As Obama stepped back from the brink, France said it could not act alone in punishing President Bashar Assad over a chemical weapons attack, making it the last remaining top Western ally to hesitate about bombing Syria.

"Obama announced yesterday (on Saturday), directly or through implication, the beginning of the historic American retreat," Syria's official al-Thawra newspaper said in a front-page editorial.

The US president said on Saturday he would seek congressional consent before taking military action against Damascus for the 21 August attack which he blames on Assad's forces - a decision likely to delay any strike for at least nine days.

Syria's deputy foreign minister Faisal Mekdad denounced any armed Western move against his government.

"A decision to wage war on Syria is a criminal decision and an incorrect decision.

"We're confident that we will be victorious," he told reporters outside a hotel in Damascus.
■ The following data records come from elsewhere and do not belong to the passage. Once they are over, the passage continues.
/-- ★ **Gauge lemma (abstract form).**  If the subspace `U` contains no non-zero `A`-stable subspace, then every
matrix `Y` can be corrected by a commutator `A·G − G·A` so as to vanish on `U`.  Proof: the commutators and the
matrices vanishing on `U` together span all matrices, because a matrix trace-orthogonal to both commutes with `A`
and has its range inside `U`, and that range is `A`-stable. [folklore] -/
theorem exists_add_comm_mulVec_eq_zero (A : Matrix ι ι K) (U : Submodule K (ι → K))
    (hU : ∀ W : Submodule K (ι → K), W ≤ U → (∀ w ∈ W, A *ᵥ w ∈ W) → W = ⊥)
    (Y : Matrix ι ι K) :
    ∃ G : Matrix ι ι K, ∀ u ∈ U, (Y + (A * G - G * A)) *ᵥ u = 0 := by
  let adA : Matrix ι ι K →ₗ[K] Matrix ι ι K := LinearMap.mulLeft K A - LinearMap.mulRight K A
  have hadA : ∀ G, adA G = A * G - G * A := fun G => rfl
  let WU : Submodule K (Matrix ι ι K) :=
    { carrier := {Y | ∀ u ∈ U, Y *ᵥ u = 0}
      add_mem' := fun {a b} ha hb u hu => by
        show (a + b) *ᵥ u = 0
        rw [Matrix.add_mulVec, ha u hu, hb u hu, add_zero]
      zero_mem' := fun u _ => Matrix.zero_mulVec u
      smul_mem' := fun c Y hY u hu => by
        show (c • Y) *ᵥ u = 0
        rw [Matrix.smul_mulVec, hY u hu, smul_zero] }
  have htop : LinearMap.range adA ⊔ WU = ⊤ := by
    refine eq_top_of_trace_orthogonal_eq_zero _ fun X hX => ?_
    have hcomm : X * A = A * X := commute_of_trace_orthogonal X A fun G =>
      hX _ (Submodule.mem_sup_left (LinearMap.mem_range.mpr ⟨G, hadA G⟩))
    have hrange : ∀ w, X *ᵥ w ∈ U :=
      mulVec_mem_of_trace_orthogonal X U fun Y hY => hX _ (Submodule.mem_sup_right hY)
    have hW : LinearMap.range X.mulVecLin = ⊥ := by
      refine hU _ ?_ ?_
      · rintro _ ⟨w, rfl⟩
        exact hrange w
      · rintro _ ⟨w, rfl⟩
        refine ⟨A *ᵥ w, ?_⟩
        simp only [Matrix.mulVecLin_apply]
        rw [Matrix.mulVec_mulVec, Matrix.mulVec_mulVec, hcomm]
    have hX0 : ∀ w, X *ᵥ w = 0 := fun w => by
      have hw : X *ᵥ w ∈ LinearMap.range X.mulVecLin := ⟨w, rfl⟩
      rw [hW] at hw
      exact (Submodule.mem_bot K).mp hw
    ext i j
    have hij := congr_fun (hX0 (Pi.single j 1)) i
    simpa [Matrix.mulVec, dotProduct, Pi.single_apply] using hij
  have hY : Y ∈ LinearMap.range adA ⊔ WU := by rw [htop]; exact Submodule.mem_top
  obtain ⟨Cm, hCm, Z, hZ, hsum⟩ := Submodule.mem_sup.mp hY
  obtain ⟨G, rfl⟩ := LinearMap.mem_range.mp hCm
  refine ⟨-G, fun u hu => ?_⟩
  have hYZ : Y + (A * -G - -G * A) = Z := by
    rw [← hsum, hadA, Matrix.mul_neg, Matrix.neg_mul]
    abel
  rw [hYZ]
  exact hZ u hu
However, Syria's opposition coalition called on Sunday on the US congress to grant approval for military action and said any intervention should be accompanied with more arms for the rebels.

Obama made his surprise announcement in a gamble that will test his ability to project American strength abroad and deploy his own power at home.


Before he put on the brakes, the path had been cleared for a US assault.

Navy ships were in place and awaiting orders to launch missiles and UN inspectors had left Syria after gathering evidence of a chemical weapons attack that US officials say killed 1 429 people in rebel-held areas.

The United States had been expected to lead the strike soon, backed up by its Nato allies Britain and France.

However, the Westminster parliament voted against any British involvement on Thursday and France said on Sunday it would await the congress's decision.

"France cannot go it alone," Interior Minister Manuel Valls told Europe 1 radio.

"We need a coalition."

France, which ruled Syria for more than two decades until the 1940s, has, like the United States and Britain, the military strength to blitz the country in response to the poison gas attack on areas around Damascus, which the Syrian government has accused the rebels of staging.

Valls said Obama's announcement had created "a new situation" which meant France would have to wait "for the end of this new phase".

Last month's attack was the deadliest incident of the Syrian civil war and the world's worst use of chemical arms since Iraq's Saddam Hussein gassed thousands of Kurds in 1988.

However, polls also show strong opposition to a strike on Assad's forces among Americans weary of wars in Iraq and Afghanistan.

Congressional approval will more than a week, if it comes at all.


A senior Syrian rebel expressed concern about the delay, saying it gave Assad and his government the chance to keep killing and prepare from a missile or bomb attack.

"As days go by, more people get killed by the hands of this regime.

"Further delay for action gives them a chance to change the position of their weapons," said Mohammad Aboud, the deputy commander of eastern joint command of the Free Syrian Army.

"According to the intelligence that we have, we know that he exploits this delay to prepare for this strike," Aboud, a lieutenant who defected from Assad's forces, told Reuters.

Foreign Ministers from the Arab League, which blamed Syria for the chemical attack but has so far stopped short of explicitly endorsing Western military strikes, are due to meet in Cairo on Sunday.